As with Brexit, this earlier crisis pitched areas of prosperity and change against areas which felt left behind and which burned with resentment at years of dominance by the metropolitan elite. In his book Revel, Riot and Rebellion David Underdown showed the close correlation between areas where puritan elites had destroyed traditional social structures and customs (such as May poles), and areas that subsequently supported the King. A similar map now, showing areas of industrial decline and cultural marginalisation, would probably correlate just as closely with support for Brexit.  Seen in this light the Brexit vote is grounded not only in anger but in nostalgia for an England which is felt to have been lost. Future historians of Brexit might take this emotional response to decades of change led by the metropolitan elite as a useful starting point for their investigations. It has been widely noted how Brexit has divided friends and families along partisan lines and emotionally it certainly does feel like a ‘civil war’, with passionately held opposing viewpoints grounded in entirely different visions of what the country should be.

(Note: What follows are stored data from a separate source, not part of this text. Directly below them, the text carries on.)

/-!
# SETH ⇒ OV (fine-grained.S09): status of the cross-model fact and decomposition of the printed
theorem

Companion to `Literature.Computability.FineGrained.SETHHardness` for **fine-grained.S09**
(R. Williams, *A new algorithm for optimal 2-constraint satisfaction and its implications*,
TCS 348 (2005), §5.1; V. Vassilevska Williams, *On some fine-grained questions in algorithms and
complexity*, Proc. ICM 2018, §3, Thm. 3.1 "SETH implies the OV Conjecture") in its two readings:

* `ovConjectureDet_of_sethWordRAM : SETHWordRAM → OVConjectureDet` — hypothesis and conclusion in
  the one machine model of the sources, the word RAM with `O(log n)`-bit words (VVW ICM 2018, §2;
  VVW IPEC 2015, §2); this is the printed theorem and the only reading vendored as a named fact
  (in the statement file);
* the cross-model implication `SETH → OVConjectureDet` — Wave0's multi-stack *Turing-machine*
  SETH (`KSATInExpTime`, `Turing.FinTM2`) as hypothesis, the *word-RAM* lower bound as
  conclusion. It was vendored in the statement file as the named fact `ovConjectureDet_of_seth`
  (the model-independence reading of SETH of OUTLINE D1) until 2026-08-14, when it was retired as
  *misstated* (verdict of its prove seat, re-verified: it is not the theorem in print, see the
  next section). In this file it survives only as an explicit proposition, in the bridge lemmas
  `ovConjectureDet_of_seth_of_bridge`, `ovConjectureDet_of_seth_iff` and
  `ovConjectureDet_of_seth_of`, which pin down what separates it from print.

## Status of the cross-model implication `SETH → OVConjectureDet`

It is not the printed theorem and is not provable by the printed proof: contrapositively one must
turn a truly subquadratic *word-RAM* algorithm for OV (in every dimension `c log n`) into a
`2^{(1-ε')n} · poly(L)` *multi-stack Turing machine* for `k`-SAT (every `k`). The split-and-list
reduction produces the `k`-SAT algorithm in the model in which the OV algorithm runs; carrying it
over to Turing machines needs a simulation of random-access machines by multitape/multi-stack
machines, and the known simulations (Cook–Reckhow, JCSS 7 (1973), §2; in this tree
`Literature.Computability.Cryptography.WordRAM.ToTM2.runs_interp`, used for the ETH-granularity
bridge of `CliqueETHTMBridge.lean`) have polynomial — essentially quadratic — overhead, which maps
`2^{(1-ε/2)n}` to `2^{(2-ε)n} > 2^n`. Running the OV algorithm on blocks of `s` vectors does not
help (`(N/s)² · s^{2-ε} · s^{a} = N² · s^{a-ε}` needs a simulation overhead `s^{a}` with `a < ε` for
the *given*, arbitrarily small, `ε`), and blocks must have `s ≥ N^{Ω(1)}` vectors for the dimension
`d = Θ(n)` to be `O(log s)`. A subpolynomial-overhead simulation of RAMs by multitape Turing
machines is not known, so `SETH → OVConjectureDet` is an open strengthening of Thm. 3.1 (the
model-independence reading of SETH); `ovConjectureDet_of_seth_of_bridge` below records that it is
*exactly* the printed theorem plus the machine-model bridge `SETH → SETHWordRAM` (the converse
bridge `seth_of_sethWordRAM` is the easy direction, vendored in the statement file).

That the sources mean one machine model is explicit in the author's earlier survey
(V. Vassilevska Williams, IPEC 2015, §2: "Since we are focusing on exact running times, we need to
fix the model of computation. Here we assume that we are working with a Word RAM model with
`O(log n)` bit words"), which states SETH (Conj. 3: "for every `ε > 0` there exists an integer `k`
such that Satisfiability on `k`-CNF formulas on `n` variables cannot be solved in
`O(2^{(1-ε)n} poly n)` time") and the OV conjecture (Conj. 4) in that model and proves
"`k`-SAT `≤_{2ⁿ, n²}` OV" (§4, Thm. 1) by sparsification followed by the split-and-list
construction — the architecture of the decomposition below. That the two machine-model readings
of SETH are genuinely different hypotheses as far as anyone knows is also stated in print:
K. Gajulapalli, A. Golovnev, S. King, S. Saraogi, *Online Orthogonal Vectors Revisited* (SODA 2026,
arXiv:2605.04798), §2.1, footnote to "On the choice of the computational model": "even for the
extremely well-studied SETH conjecture, there is no clear agreement on the computational model. In
particular, a `2^{n/2}` RAM algorithm for SAT would not necessarily imply a Turing machine solving
SAT in fewer than `2^n` steps. Therefore, such an algorithm would refute SETH stated for RAM
algorithms but not the Turing machines version of SETH."

## Decomposition of the printed theorem `ovConjectureDet_of_sethWordRAM`

The printed proof (VVW ICM 2018, proof of Thm. 3.1; Williams 2005, §5.1) has two machine-level
ingredients, vendored here as named facts in the word-RAM model, and an assembly, proved here:

* `kSATInRAMTime_of_sparseKSATInRAMTime_serf` — the sparsification lemma of
  Impagliazzo–Paturi–Zane (JCSS 63 (2001), Thm. 1, Cor. 1, Cor. 2) as a SERF reduction on the word
  RAM *at SETH granularity*: for all `k` and `ε > 0` there is a density `C` such that an
  `O(2^{δ n})` word-RAM algorithm for the `k`-CNFs with at most `C · n` clauses gives an
  `O(2^{(δ+ε) n})` one for all `k`-CNFs (the ETH-granularity form "every exponent from every
  exponent" is `kSATInRAMTime_of_sparseKSATInRAMTime` of `CliqueETH.lean`, too weak here);
* `sparseKSATInRAMTime_of_ov_subquadratic` — Williams' split-and-list reduction on the word RAM in
  the regime `d = c log N`: if OV with `d = c ⌊log₂ n⌋` is in deterministic time `O(n^{2-ε})` for
  every `c ≥ 1` (`0 < ε ≤ 1`), then for every `k`, every density `c'` and every `δ > 1 - ε/2` the
  sparse `k`-CNFs of density `c'` are decided in word-RAM time `O(2^{δ n})`;
* `ovConjectureDet_of_sethWordRAM_of` — **assembly (proved)**: the two facts imply
  `ovConjectureDet_of_sethWordRAM` verbatim (given `ε`, shrink it below `1`, get sparse `k`-SAT at
  exponent `1 - 3ε/8` for every density, hence `k`-SAT at exponent `1 - ε/4` for every `k`,
  contradicting word-RAM SETH at `ε/4`).

What remains for `ovConjectureDet_of_sethWordRAM_holds`: the two word-RAM programs. For the
second, the toolkit of `CliqueETHReductionProgram.lean` applies verbatim (structured code
`SProg`, the logic `SProg.Achieves`, one emulated sub-run `SProg.withSubrun` of the hypothetical OV
program at its own word size); for the first, either a word-RAM implementation of the algorithm
`Reduce` (the multi-stack one is `sparsification_holds`, `SparsificationAlgorithm.lean`) or a
constant-overhead simulation of `Turing.FinTM2` by word-RAM programs with `Θ(n)`-bit words (the
easy direction of the machine comparison, cf. `kSATInRAMTime_of_kSATInExpTime`).

## References

* R. Williams, *A new algorithm for optimal 2-constraint satisfaction and its implications*,
  Theoret. Comput. Sci. 348 (2005) 357–365, §5.1 (Theorem 5 of the author's version: cooperative
  subset queries in `Õ(f(d) k^{2-ε})` give CNF-SAT in `Õ(f(m) 2^{(1-ε/2)n})`; cited as Thm. 5.1 in
  `SETHHardness.lean`).
* V. Vassilevska Williams, *On some fine-grained questions in algorithms and complexity*,
  Proc. ICM 2018, Vol. 4, 3447–3487, §2 (word RAM), §3 (Hypotheses 1–2, Thm. 3.1).
* V. Vassilevska Williams, *Hardness of easy problems: basing hardness on popular conjectures such
  as the Strong Exponential Time Hypothesis*, IPEC 2015, LIPIcs 43, §2 (model; Conj. 3 SETH,
  Conj. 4 OVC), §4 Thm. 1 (`k`-SAT `≤_{2ⁿ, n²}` OV).
* R. Impagliazzo, R. Paturi, F. Zane, *Which problems have strongly exponential complexity?*,
  J. Comput. Syst. Sci. 63 (2001) 512–530, Thm. 1, Cor. 1, Cor. 2.
* S. A. Cook, R. A. Reckhow, *Time bounded random access machines*, J. Comput. Syst. Sci. 7 (1973)
  354–375, §2.
* K. Gajulapalli, A. Golovnev, S. King, S. Saraogi, *Online Orthogonal Vectors Revisited*,
  SODA 2026, arXiv:2605.04798, §2.1 (Definition 2.4 and the footnote on the computational model of
  SETH).
-/

namespace Literature.Computability.FineGrained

The similarities do not end there either. The crisis that engulfed Charles I’s government was sparked by a crisis in Scotland in 1637-39, where the right of England to determine Scotland’s religious and political settlement was resoundingly rejected. In 2016 the constitutional fault line once again runs along the Scottish border, and that country is once again dominated by a party which insists that Scotland has a right to go its own way. It is surely right to regard the seismic shift in Scottish politics in the 2015 general election as part of the same unfolding constitutional crisis which has now spread to the whole British Isles.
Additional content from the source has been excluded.